Маленькие черноглазые и голубоглазые турки с песнями шагали мимо бюста Ататюрка.
4
После вечерних разговоров с Хасаном я склонен был разделить его энтузиазм в отношении Гази. Этот человек не только объединил свой народ и научил его самоуважению. Он дал ему новую духовную жизнь. Он заставил его отвлечься от прошлого и вступить на новый путь, который может привести (почему бы и нет!) к великому будущему.
Хасан рассказывал мне об одном из самых важных шагов в национальном возрождении Турции — изгнании чужаков.

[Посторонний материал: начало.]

import Mathlib

/-!
# Range avoidance for products of two affine forms over `𝔽₂` (rank-one quadratics) at `m ≥ 2n + 1`

Cell pnp-ideate (planner seat p3, ROUND-18 by-product B4; FRONTIER — an elementary restricted-model
ALGORITHMIC fact; nothing here bears on `P ≠ NP`).

Let `ℓ_i, ℓ'_i` (`i < m`) be affine forms on `𝔽₂ⁿ` and `F(x) = (ℓ_i(x)·ℓ'_i(x))_i` (every output the AND of
two parities of arbitrary arity, possibly shifted — e.g. the `k`-local tables `(x₀ ⊕ x₁) ∧ (x₂ ⊕ x₃)`,
`x₀ ∧ (x₁ ⊕ x₂ ⊕ x₃)`, `x₀ ∧ (x₁ ⊕ x₂)`; complemented outputs are handled by flipping target bits).  The
following EXPLICIT RULE produces a point outside `Range F` whenever `m ≥ 2n + 1`, using rank computations
only (hence in polynomial time; the `IsPolyTime` typing is not done here):

* if the linear system `ℓ_i(x) = ℓ'_i(x) = 1 (∀ i)` is inconsistent, output `1^m` (`ones_not_mem_range`);
* otherwise pick a solution `x₀`; call `i` GOOD when both linear parts `λ_i, λ'_i` lie in the span `W_i` of
  the linear parts of the OTHER outputs; a good `i` exists (`exists_good`: the bad indices of each kind carry
  linearly independent linear parts, so there are at most `n + n < m` of them), and for a good `i` the point
  `1^m − e_i` is outside the range (`single_zero_not_mem_range`: a preimage `x` would have `x − x₀`
  annihilating `W_i`, hence `ℓ_i(x) = ℓ'_i(x) = 1`).

This generalises the `a ∧ (b ⊕ c)` class argument of rung F-N1b (`Nc03AvoidResidualCoreReductionLinA`,
threshold `M > 2N`) to all rank-one quadratic output families, uniformly in the locality. [folklore-level
linear algebra; posed and proved in the cell, ROUND-18 §B4]
-/

set_option linter.dupNamespace false -- `Summit.PneNP.PneNP.…`: summit = sub-problem name (D-0017 single-conjunct layout)

namespace Summit.PneNP.PneNP.Theorems.RankOneQuadAvoid

open Finset BigOperators

variable {n m : ℕ}

/-- An affine form on `𝔽₂ⁿ`: linear part and constant. -/
structure AffForm (n : ℕ) where
  /-- the linear part -/
  lin : Fin n → ZMod 2
  /-- the constant term -/
  const : ZMod 2

/-- Evaluation `ℓ(x) = ⟨λ, x⟩ + c`. -/
def AffForm.eval (ℓ : AffForm n) (x : Fin n → ZMod 2) : ZMod 2 := ∑ k, ℓ.lin k * x k + ℓ.const

/-- The rank-one quadratic map `x ↦ (ℓ_i(x) · ℓ'_i(x))_i`. -/
def prodMap (ℓ ℓ' : Fin m → AffForm n) (x : Fin n → ZMod 2) : Fin m → ZMod 2 :=
  fun i => (ℓ i).eval x * (ℓ' i).eval x

/-- The span `W_i` of the linear parts of all outputs other than `i`. -/
def W (ℓ ℓ' : Fin m → AffForm n) (i : Fin m) : Submodule (ZMod 2) (Fin n → ZMod 2) :=
  Submodule.span (ZMod 2)
    (((fun j => (ℓ j).lin) '' {j | j ≠ i}) ∪ ((fun j => (ℓ' j).lin) '' {j | j ≠ i}))

/-- In `𝔽₂` a nonzero element is `1`. -/
theorem zmod2_eq_one_of_ne_zero (a : ZMod 2) (h : a ≠ 0) : a = 1 := by
  revert a; decide

/-- In `𝔽₂` a product is `1` iff both factors are. -/
theorem mul_eq_one_iff (a b : ZMod 2) : a * b = 1 ↔ a = 1 ∧ b = 1 := by
  revert a b; decide

/-- Affine forms: `ℓ(x) = ℓ(x₀) + ⟨λ, x − x₀⟩`. -/
theorem AffForm.eval_eq (ℓ : AffForm n) (x x₀ : Fin n → ZMod 2) :
    ℓ.eval x = ℓ.eval x₀ + ∑ k, ℓ.lin k * (x - x₀) k := by
  simp only [AffForm.eval, Pi.sub_apply, mul_sub, Finset.sum_sub_distrib]
  ring

/-- **Rule 1.** If no `x` makes every form equal to `1`, the all-ones point is outside the range. -/
theorem ones_not_mem_range (ℓ ℓ' : Fin m → AffForm n)
    (h : ¬ ∃ x, ∀ i, (ℓ i).eval x = 1 ∧ (ℓ' i).eval x = 1) :
    (fun _ => (1 : ZMod 2)) ∉ Set.range (prodMap ℓ ℓ') := by
  rintro ⟨x, hx⟩
  exact h ⟨x, fun i => (mul_eq_one_iff _ _).1 (by simpa [prodMap] using congrFun hx i)⟩

/-- The pairing `v ↦ ⟨v, u⟩` as a linear map. -/
def dotWith (u : Fin n → ZMod 2) : (Fin n → ZMod 2) →ₗ[ZMod 2] ZMod 2 where
  toFun v := ∑ k, v k * u k
  map_add' v w := by simp [add_mul, Finset.sum_add_distrib]
  map_smul' c v := by simp [Finset.mul_sum, mul_assoc]

/-- **Rule 2 (soundness).** If `x₀` makes every form `1` and both linear parts of output `i` lie in the
span of the other outputs' linear parts, then `1^m − e_i` is outside the range. -/
theorem single_zero_not_mem_range (ℓ ℓ' : Fin m → AffForm n) (x₀ : Fin n → ZMod 2)
    (hx₀ : ∀ i, (ℓ i).eval x₀ = 1 ∧ (ℓ' i).eval x₀ = 1) (i : Fin m)
    (h₁ : (ℓ i).lin ∈ W ℓ ℓ' i) (h₂ : (ℓ' i).lin ∈ W ℓ ℓ' i) :
    (fun j => if j = i then (0 : ZMod 2) else 1) ∉ Set.range (prodMap ℓ ℓ') := by
  rintro ⟨x, hx⟩
  set u : Fin n → ZMod 2 := x - x₀ with hu
  -- every other output equals 1 at x, so its forms are 1 at x, so their linear parts kill u
  have hker : W ℓ ℓ' i ≤ LinearMap.ker (dotWith u) := by
    refine Submodule.span_le.2 ?_
    rintro v (⟨j, hj, rfl⟩ | ⟨j, hj, rfl⟩) <;>
    · simp only [Set.mem_setOf_eq] at hj
      have hxj : (ℓ j).eval x * (ℓ' j).eval x = 1 := by
        simpa [prodMap, hj] using congrFun hx j
      obtain ⟨ha, hb⟩ := (mul_eq_one_iff _ _).1 hxj
      simp only [SetLike.mem_coe, LinearMap.mem_ker, dotWith, LinearMap.coe_mk, AddHom.coe_mk]
      first
        | (have e := (ℓ j).eval_eq x x₀; rw [ha, (hx₀ j).1] at e; simpa [hu] using e.symm)
        | (have e := (ℓ' j).eval_eq x x₀; rw [hb, (hx₀ j).2] at e; simpa [hu] using e.symm)
  have k₁ : ∑ k, (ℓ i).lin k * u k = 0 := by simpa [dotWith] using hker h₁
  have k₂ : ∑ k, (ℓ' i).lin k * u k = 0 := by simpa [dotWith] using hker h₂
  have e₁ : (ℓ i).eval x = 1 := by rw [(ℓ i).eval_eq x x₀, (hx₀ i).1, ← hu, k₁, add_zero]
  have e₂ : (ℓ' i).eval x = 1 := by rw [(ℓ' i).eval_eq x x₀, (hx₀ i).2, ← hu, k₂, add_zero]
  have := congrFun hx i
  simp [prodMap, e₁, e₂] at this

/-- The bad indices of one kind carry linearly independent linear parts. -/
theorem linearIndependent_bad (v : Fin m → Fin n → ZMod 2) (Wi : Fin m → Submodule (ZMod 2) (Fin n → ZMod 2))
    (hW : ∀ i j, j ≠ i → v j ∈ Wi i) (B : Finset (Fin m)) (hB : ∀ i ∈ B, v i ∉ Wi i) :
    LinearIndependent (ZMod 2) (fun i : B => v i) := by
  rw [linearIndependent_iff']
  intro s g hs i hi
  by_contra hgi
  have hg1 : g i = 1 := zmod2_eq_one_of_ne_zero _ hgi
  -- v i = Σ_{s \ i} g • v ∈ Wi i
  have hsplit := Finset.add_sum_erase s (fun i => g i • v (i : Fin m)) hi
  rw [hs, hg1, one_smul] at hsplit
  have hvi : v i = -∑ x ∈ s.erase i, g x • v (x : Fin m) := eq_neg_of_add_eq_zero_left hsplit
  have hmem : v i ∈ Wi i := by
    rw [hvi]
    refine Submodule.neg_mem _ (Submodule.sum_mem _ fun j hj => Submodule.smul_mem _ _ ?_)
    exact hW i j (fun e => (Finset.ne_of_mem_erase hj) (Subtype.ext e))
  exact hB i i.2 hmem

/-- Hence at most `n` bad indices of one kind. -/
theorem card_bad_le (v : Fin m → Fin n → ZMod 2) (Wi : Fin m → Submodule (ZMod 2) (Fin n → ZMod 2))
    (hW : ∀ i j, j ≠ i → v j ∈ Wi i) (B : Finset (Fin m)) (hB : ∀ i ∈ B, v i ∉ Wi i) :
    B.card ≤ n := by
  have h := (linearIndependent_bad v Wi hW B hB).fintype_card_le_finrank
  simpa using h

/-- **Rule 2 (existence).** With `m ≥ 2n + 1` outputs some index is good. -/
theorem exists_good (hm : 2 * n < m) (ℓ ℓ' : Fin m → AffForm n) :
    ∃ i, (ℓ i).lin ∈ W ℓ ℓ' i ∧ (ℓ' i).lin ∈ W ℓ ℓ' i := by
  classical
  by_contra h
  push Not at h
  set B₁ := Finset.univ.filter fun i => (ℓ i).lin ∉ W ℓ ℓ' i
  set B₂ := Finset.univ.filter fun i => (ℓ' i).lin ∉ W ℓ ℓ' i
  have hW₁ : ∀ i j, j ≠ i → (ℓ j).lin ∈ W ℓ ℓ' i := fun i j hj =>
    Submodule.subset_span (Or.inl ⟨j, hj, rfl⟩)
  have hW₂ : ∀ i j, j ≠ i → (ℓ' j).lin ∈ W ℓ ℓ' i := fun i j hj =>
    Submodule.subset_span (Or.inr ⟨j, hj, rfl⟩)
  have c₁ := card_bad_le (fun j => (ℓ j).lin) (W ℓ ℓ') hW₁ B₁ (fun i hi => (Finset.mem_filter.1 hi).2)
  have c₂ := card_bad_le (fun j => (ℓ' j).lin) (W ℓ ℓ') hW₂ B₂ (fun i hi => (Finset.mem_filter.1 hi).2)
  have hcover : (Finset.univ : Finset (Fin m)) ⊆ B₁ ∪ B₂ := by
    intro i _
    rw [Finset.mem_union, Finset.mem_filter, Finset.mem_filter]
    by_cases h1 : (ℓ i).lin ∈ W ℓ ℓ' i
    · exact Or.inr ⟨Finset.mem_univ _, h i h1⟩
    · exact Or.inl ⟨Finset.mem_univ _, h1⟩
  have := (Finset.card_le_card hcover).trans (Finset.card_union_le _ _)
  rw [Finset.card_univ, Fintype.card_fin] at this
  omega

/-- **The rule, assembled.** For `m ≥ 2n + 1` outputs that are products of two affine forms over `𝔽₂`:
either the all-ones point is outside the range (when no `x` makes every form `1`), or for any `x₀` making
every form `1` there is an index `i` — characterised by two span memberships, i.e. rank tests — such that
`1^m − e_i` is outside the range. -/
theorem avoid_rule (hm : 2 * n < m) (ℓ ℓ' : Fin m → AffForm n) :
    ((¬ ∃ x, ∀ i, (ℓ i).eval x = 1 ∧ (ℓ' i).eval x = 1) →
        (fun _ => (1 : ZMod 2)) ∉ Set.range (prodMap ℓ ℓ')) ∧
    (∀ x₀, (∀ i, (ℓ i).eval x₀ = 1 ∧ (ℓ' i).eval x₀ = 1) →
        ∃ i, ((ℓ i).lin ∈ W ℓ ℓ' i ∧ (ℓ' i).lin ∈ W ℓ ℓ' i) ∧
          (fun j => if j = i then (0 : ZMod 2) else 1) ∉ Set.range (prodMap ℓ ℓ')) :=
  ⟨ones_not_mem_range ℓ ℓ', fun x₀ hx₀ => by
    obtain ⟨i, h₁, h₂⟩ := exists_good hm ℓ ℓ'
    exact ⟨i, ⟨h₁, h₂⟩, single_zero_not_mem_range ℓ ℓ' x₀ hx₀ i h₁ h₂⟩⟩

end Summit.PneNP.PneNP.Theorems.RankOneQuadAvoid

— Помните, я сказал вам, что нам, туркам, надо бы поставить памятник Ллойд Джорджу? Вы еще улыбнулись, — напомнил он. — Я сказал это вам в Соли. Помните? Но это действительно так, и я готов снова повторить это. Именно потому, что европейские политики позволили Венизелосу развязать против нас войну в 1920–1921 годах, мы и собрались с силами, окрепли духом, почувствовали себя единой нацией, какой не были, даже когда захватили Константинополь в Средние века. Мы, слабые и поверженные, сразились с греками — и одержали победу! Новая Турция родилась за столом переговоров в Лозанне. С этого момента Турция должна была стать турецкой. Иностранцам пришлось уйти. Много ли греков и армян вы сегодня видите в Турции? Нет. Сейчас в Турции меньше греков, чем было при Александре Великом. Согласно Лозаннскому мирному договору, греки должны были покинуть Турцию, а турки, которые жили в Македонии и Греции, — вернуться на родину. С 1921 по 1927 год более миллиона трехсот пятидесяти тысяч греков уехало из Турции, и почти пятьсот тысяч турок приехало сюда из Греции. Европейские экономисты смеялись над нами. Они говорили: «Какой там прогресс, если эта глупая страна выгоняет своих коммерсантов?!» Но ведь греки и армяне были, в основном, посредниками. Они перепродавали нам европейские товары, которые мы с таким же успехом можем покупать и без них. Так что мы не пострадали. Следующим ходом Гази было выгнать халифа. «Что это они делают! — воскликнула Европа. — Они же всегда мечтали о панисламизме? Они что, с ума сошли?» Вот потому-то мы и прогнали халифа. Ислам статичен. В рамках мусульманства невозможен никакой прогресс. Новая Турция понимала, что если она хочет стать современным государством, надо освобождаться от традиций, привязывающих к прошлому.